▸ **ASSIGNED TASK**:
Would you copy all lines in the data that contain the word "hspan"?

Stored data
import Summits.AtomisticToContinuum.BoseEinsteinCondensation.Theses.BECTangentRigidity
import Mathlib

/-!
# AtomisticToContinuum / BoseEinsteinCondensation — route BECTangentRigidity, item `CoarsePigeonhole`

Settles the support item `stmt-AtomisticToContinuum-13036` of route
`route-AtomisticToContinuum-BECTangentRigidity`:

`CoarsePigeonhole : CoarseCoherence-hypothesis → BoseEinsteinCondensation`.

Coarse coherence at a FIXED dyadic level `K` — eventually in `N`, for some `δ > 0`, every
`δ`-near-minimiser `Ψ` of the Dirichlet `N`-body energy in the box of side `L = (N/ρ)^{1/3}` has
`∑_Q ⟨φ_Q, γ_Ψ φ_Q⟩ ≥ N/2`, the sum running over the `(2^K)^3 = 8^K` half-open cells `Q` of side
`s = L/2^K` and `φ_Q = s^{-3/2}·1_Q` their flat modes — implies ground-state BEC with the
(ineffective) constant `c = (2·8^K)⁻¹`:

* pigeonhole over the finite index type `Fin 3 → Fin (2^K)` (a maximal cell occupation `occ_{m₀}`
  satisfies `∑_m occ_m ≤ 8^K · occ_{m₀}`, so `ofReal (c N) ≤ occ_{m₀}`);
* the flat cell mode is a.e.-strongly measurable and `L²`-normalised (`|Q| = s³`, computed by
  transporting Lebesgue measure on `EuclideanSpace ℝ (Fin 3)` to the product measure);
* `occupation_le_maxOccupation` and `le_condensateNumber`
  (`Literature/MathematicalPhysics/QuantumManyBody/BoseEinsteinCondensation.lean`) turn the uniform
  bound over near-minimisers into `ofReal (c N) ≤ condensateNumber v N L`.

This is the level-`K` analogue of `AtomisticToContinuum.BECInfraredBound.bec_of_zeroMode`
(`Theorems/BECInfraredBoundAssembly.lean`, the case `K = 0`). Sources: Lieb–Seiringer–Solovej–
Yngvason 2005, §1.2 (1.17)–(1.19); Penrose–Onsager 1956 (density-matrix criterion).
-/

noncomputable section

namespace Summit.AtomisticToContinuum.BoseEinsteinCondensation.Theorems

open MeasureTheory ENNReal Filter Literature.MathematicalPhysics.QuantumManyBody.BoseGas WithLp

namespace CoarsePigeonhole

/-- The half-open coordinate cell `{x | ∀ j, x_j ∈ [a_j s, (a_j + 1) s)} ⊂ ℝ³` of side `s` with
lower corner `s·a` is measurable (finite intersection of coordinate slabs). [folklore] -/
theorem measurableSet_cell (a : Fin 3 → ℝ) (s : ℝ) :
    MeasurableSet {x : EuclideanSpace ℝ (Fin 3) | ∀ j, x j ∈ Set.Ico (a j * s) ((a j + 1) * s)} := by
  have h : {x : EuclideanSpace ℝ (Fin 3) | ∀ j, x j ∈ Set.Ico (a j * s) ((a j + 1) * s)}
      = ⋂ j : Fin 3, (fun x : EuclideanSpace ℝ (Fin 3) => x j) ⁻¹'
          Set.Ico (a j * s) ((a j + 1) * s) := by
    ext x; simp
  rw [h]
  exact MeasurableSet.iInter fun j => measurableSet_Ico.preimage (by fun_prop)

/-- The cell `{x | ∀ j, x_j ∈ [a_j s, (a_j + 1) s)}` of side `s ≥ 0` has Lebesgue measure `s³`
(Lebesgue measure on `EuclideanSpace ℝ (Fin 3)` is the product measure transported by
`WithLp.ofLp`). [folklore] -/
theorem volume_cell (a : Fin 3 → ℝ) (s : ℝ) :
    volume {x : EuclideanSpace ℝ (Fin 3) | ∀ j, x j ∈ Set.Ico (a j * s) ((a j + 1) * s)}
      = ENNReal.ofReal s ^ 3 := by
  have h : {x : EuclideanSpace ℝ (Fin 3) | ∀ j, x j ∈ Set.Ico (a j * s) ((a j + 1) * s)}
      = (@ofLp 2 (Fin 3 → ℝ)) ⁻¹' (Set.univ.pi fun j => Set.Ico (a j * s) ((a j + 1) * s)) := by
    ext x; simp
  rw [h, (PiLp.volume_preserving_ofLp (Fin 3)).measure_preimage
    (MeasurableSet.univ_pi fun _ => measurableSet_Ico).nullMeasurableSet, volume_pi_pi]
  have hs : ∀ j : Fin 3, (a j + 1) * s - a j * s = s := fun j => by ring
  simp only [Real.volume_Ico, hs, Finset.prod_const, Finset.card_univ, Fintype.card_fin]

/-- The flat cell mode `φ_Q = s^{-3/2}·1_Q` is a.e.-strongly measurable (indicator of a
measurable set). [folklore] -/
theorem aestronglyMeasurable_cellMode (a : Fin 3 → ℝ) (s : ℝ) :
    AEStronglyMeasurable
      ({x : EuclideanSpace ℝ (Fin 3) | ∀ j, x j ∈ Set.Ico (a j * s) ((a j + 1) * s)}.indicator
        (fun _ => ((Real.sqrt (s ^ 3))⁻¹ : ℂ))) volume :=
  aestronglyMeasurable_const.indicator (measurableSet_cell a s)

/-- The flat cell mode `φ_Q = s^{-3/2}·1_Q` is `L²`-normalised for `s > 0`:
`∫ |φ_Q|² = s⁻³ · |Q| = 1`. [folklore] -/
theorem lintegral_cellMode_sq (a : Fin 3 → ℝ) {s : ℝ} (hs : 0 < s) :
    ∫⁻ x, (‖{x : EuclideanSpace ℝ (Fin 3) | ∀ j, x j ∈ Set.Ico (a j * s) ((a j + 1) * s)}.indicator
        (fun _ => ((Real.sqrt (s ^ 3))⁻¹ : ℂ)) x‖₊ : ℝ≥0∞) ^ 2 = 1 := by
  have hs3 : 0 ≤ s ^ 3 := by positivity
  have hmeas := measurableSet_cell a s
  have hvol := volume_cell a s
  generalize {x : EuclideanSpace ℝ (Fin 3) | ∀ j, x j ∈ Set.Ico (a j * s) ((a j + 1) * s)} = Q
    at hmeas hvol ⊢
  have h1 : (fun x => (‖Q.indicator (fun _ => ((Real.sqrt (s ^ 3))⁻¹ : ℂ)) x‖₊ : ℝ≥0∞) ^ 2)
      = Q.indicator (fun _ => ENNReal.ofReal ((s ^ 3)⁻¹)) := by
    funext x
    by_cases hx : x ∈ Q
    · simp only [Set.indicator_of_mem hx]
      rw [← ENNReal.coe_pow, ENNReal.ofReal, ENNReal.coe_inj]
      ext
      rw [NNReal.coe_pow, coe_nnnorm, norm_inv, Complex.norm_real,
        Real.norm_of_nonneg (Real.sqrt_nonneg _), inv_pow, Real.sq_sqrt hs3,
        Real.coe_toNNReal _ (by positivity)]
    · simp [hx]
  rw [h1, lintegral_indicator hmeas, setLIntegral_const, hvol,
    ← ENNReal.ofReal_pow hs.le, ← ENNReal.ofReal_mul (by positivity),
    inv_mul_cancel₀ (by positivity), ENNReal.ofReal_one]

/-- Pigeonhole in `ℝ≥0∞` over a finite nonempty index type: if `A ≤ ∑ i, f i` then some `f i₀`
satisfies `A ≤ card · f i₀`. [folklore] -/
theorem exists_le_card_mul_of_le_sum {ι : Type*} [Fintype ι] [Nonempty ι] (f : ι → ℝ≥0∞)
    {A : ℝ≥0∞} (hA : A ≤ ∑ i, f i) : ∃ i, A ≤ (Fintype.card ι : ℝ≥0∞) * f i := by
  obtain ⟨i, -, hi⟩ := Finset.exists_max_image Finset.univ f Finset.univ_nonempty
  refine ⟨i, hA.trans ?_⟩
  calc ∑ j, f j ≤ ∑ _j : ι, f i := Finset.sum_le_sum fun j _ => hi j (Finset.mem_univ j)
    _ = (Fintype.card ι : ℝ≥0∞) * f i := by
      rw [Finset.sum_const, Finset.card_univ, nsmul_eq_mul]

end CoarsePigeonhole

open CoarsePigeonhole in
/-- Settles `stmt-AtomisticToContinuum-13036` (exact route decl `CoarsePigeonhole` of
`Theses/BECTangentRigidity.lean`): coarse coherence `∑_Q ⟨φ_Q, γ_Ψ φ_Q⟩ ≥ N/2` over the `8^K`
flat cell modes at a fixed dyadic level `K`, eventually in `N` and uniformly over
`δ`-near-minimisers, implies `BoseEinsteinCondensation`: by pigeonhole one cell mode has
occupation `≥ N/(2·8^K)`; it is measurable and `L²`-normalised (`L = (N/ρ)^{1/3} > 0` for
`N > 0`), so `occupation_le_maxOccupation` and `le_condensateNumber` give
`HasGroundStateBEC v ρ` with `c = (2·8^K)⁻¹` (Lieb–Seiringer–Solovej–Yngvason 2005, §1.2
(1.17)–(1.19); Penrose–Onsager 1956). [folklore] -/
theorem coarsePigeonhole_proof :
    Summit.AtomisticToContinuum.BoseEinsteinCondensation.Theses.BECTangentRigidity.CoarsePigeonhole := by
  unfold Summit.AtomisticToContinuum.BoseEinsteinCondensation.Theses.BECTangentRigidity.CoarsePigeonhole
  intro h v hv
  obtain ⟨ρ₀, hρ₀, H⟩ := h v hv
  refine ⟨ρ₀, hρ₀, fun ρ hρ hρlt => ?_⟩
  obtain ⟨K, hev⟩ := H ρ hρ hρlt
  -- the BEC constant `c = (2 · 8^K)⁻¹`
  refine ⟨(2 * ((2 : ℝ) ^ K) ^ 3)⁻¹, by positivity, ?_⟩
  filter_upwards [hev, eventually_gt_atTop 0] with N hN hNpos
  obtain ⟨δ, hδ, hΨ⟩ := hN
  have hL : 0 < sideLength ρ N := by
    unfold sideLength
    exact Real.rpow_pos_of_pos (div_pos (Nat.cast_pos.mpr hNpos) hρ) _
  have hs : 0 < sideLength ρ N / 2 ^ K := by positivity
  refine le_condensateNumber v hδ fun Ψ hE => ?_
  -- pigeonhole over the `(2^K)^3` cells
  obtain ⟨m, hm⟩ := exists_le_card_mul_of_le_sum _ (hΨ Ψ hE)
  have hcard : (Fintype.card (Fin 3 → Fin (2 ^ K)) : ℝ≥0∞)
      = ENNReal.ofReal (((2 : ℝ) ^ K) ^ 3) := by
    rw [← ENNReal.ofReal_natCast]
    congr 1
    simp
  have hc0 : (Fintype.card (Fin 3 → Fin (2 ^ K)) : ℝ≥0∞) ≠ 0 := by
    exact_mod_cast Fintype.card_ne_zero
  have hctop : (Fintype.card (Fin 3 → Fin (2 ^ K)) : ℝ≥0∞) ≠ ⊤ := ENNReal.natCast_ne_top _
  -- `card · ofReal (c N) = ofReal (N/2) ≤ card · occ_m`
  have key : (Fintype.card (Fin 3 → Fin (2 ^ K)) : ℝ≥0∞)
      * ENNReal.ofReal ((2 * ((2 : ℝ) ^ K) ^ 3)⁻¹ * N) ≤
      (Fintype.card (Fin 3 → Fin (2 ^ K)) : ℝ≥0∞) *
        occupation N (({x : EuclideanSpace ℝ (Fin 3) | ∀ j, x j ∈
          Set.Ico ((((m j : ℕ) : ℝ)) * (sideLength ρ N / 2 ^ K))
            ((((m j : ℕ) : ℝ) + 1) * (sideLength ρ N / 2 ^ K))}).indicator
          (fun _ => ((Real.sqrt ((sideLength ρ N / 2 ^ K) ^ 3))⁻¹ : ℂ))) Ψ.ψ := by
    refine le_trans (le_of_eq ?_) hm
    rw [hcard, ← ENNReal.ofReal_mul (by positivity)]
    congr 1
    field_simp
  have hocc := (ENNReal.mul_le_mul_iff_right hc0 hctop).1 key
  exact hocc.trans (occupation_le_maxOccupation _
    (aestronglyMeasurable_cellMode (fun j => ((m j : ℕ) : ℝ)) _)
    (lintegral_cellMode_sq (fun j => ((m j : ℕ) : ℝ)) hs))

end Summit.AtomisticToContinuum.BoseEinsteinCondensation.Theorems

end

---

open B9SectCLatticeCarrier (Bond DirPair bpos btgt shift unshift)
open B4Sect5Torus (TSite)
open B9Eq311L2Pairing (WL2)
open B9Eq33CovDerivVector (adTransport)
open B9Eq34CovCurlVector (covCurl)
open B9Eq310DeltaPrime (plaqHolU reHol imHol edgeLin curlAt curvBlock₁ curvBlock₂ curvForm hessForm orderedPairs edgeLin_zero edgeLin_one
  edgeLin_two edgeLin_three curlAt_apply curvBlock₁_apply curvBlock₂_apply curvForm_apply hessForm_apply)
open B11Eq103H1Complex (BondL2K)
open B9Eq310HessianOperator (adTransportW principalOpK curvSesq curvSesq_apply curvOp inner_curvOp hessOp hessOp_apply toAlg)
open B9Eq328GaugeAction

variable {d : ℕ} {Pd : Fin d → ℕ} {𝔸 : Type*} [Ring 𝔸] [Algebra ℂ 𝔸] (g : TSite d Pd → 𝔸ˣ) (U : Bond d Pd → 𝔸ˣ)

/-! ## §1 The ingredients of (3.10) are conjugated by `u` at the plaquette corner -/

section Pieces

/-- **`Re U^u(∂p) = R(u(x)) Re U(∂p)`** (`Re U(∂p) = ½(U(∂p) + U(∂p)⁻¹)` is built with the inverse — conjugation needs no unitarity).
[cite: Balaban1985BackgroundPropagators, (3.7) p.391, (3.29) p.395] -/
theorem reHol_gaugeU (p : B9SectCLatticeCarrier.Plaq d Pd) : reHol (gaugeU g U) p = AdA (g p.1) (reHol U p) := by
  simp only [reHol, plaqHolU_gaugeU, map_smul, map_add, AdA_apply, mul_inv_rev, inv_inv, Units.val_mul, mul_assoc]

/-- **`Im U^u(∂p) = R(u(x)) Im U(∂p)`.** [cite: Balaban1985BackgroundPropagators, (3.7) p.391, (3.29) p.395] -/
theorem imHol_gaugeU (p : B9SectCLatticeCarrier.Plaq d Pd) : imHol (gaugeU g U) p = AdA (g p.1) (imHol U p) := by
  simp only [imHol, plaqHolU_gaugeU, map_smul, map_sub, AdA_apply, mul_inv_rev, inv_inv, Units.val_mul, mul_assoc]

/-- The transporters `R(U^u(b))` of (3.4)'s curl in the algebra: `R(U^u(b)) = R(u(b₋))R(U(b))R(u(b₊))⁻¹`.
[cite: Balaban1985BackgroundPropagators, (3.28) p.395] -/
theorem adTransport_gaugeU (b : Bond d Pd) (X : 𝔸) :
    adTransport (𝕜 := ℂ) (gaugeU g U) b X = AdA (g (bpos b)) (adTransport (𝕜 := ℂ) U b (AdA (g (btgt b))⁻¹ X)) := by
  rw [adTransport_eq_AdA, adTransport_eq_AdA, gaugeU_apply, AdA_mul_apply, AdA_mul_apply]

* * *

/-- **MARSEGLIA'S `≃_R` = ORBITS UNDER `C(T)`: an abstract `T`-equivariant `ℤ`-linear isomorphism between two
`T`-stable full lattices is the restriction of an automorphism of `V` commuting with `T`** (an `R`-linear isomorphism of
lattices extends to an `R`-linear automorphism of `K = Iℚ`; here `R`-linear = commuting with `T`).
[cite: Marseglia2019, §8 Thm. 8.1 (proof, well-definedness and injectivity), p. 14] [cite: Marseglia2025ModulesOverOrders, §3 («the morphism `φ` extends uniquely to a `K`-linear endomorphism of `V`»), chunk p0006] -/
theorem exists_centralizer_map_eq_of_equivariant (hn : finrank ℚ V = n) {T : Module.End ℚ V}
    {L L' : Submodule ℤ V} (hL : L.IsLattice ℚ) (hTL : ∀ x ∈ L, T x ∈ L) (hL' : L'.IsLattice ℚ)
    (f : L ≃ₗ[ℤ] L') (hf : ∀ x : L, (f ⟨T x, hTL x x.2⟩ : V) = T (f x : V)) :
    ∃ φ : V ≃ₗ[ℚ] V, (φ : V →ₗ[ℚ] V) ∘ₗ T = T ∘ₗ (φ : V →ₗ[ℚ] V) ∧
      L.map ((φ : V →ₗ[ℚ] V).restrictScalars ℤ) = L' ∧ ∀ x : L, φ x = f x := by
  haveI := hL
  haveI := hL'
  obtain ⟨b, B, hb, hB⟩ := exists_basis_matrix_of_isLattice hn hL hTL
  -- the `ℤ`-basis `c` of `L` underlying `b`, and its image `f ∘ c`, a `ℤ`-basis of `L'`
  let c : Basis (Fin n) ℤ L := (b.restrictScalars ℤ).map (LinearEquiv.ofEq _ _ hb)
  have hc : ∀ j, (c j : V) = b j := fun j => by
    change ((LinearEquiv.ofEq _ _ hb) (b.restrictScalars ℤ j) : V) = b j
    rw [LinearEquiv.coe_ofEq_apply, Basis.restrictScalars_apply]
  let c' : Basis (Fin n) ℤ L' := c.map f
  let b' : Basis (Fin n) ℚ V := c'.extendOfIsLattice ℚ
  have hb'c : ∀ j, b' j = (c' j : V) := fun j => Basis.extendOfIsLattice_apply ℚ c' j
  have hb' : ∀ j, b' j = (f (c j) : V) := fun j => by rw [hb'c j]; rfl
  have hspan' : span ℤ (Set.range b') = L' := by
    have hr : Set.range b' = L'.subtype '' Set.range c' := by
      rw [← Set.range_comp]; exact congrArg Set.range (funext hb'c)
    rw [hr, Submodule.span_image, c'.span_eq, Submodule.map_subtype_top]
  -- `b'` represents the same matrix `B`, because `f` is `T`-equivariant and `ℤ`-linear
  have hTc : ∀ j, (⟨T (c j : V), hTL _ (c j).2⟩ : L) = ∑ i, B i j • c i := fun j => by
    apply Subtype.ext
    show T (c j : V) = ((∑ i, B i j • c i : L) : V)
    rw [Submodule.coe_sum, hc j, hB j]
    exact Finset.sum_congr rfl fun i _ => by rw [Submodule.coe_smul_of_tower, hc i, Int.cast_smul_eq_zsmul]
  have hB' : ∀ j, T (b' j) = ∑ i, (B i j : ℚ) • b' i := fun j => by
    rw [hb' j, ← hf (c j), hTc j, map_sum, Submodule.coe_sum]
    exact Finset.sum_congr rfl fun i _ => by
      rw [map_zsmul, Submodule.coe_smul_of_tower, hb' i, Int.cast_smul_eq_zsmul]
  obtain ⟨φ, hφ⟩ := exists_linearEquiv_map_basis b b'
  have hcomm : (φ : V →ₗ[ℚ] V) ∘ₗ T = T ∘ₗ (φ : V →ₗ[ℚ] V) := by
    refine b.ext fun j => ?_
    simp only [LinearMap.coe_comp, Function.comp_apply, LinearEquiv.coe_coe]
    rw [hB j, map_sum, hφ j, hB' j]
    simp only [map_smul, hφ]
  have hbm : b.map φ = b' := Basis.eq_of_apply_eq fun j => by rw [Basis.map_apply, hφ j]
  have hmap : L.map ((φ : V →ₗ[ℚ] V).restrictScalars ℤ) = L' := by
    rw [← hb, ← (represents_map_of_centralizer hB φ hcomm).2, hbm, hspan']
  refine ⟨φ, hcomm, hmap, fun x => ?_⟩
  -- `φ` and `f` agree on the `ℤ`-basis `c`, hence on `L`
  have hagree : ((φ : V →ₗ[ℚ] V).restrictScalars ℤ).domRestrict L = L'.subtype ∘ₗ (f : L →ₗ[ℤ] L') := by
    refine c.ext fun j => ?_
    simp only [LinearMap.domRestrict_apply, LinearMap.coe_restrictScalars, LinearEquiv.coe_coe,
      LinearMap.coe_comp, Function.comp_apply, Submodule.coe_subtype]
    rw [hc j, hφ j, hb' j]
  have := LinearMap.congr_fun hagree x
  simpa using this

▸ **SOLUTION TO THIS TASK**:
  have hspan' : span ℤ (Set.range b') = L' := by
    rw [← hb, ← (represents_map_of_centralizer hB φ hcomm).2, hbm, hspan']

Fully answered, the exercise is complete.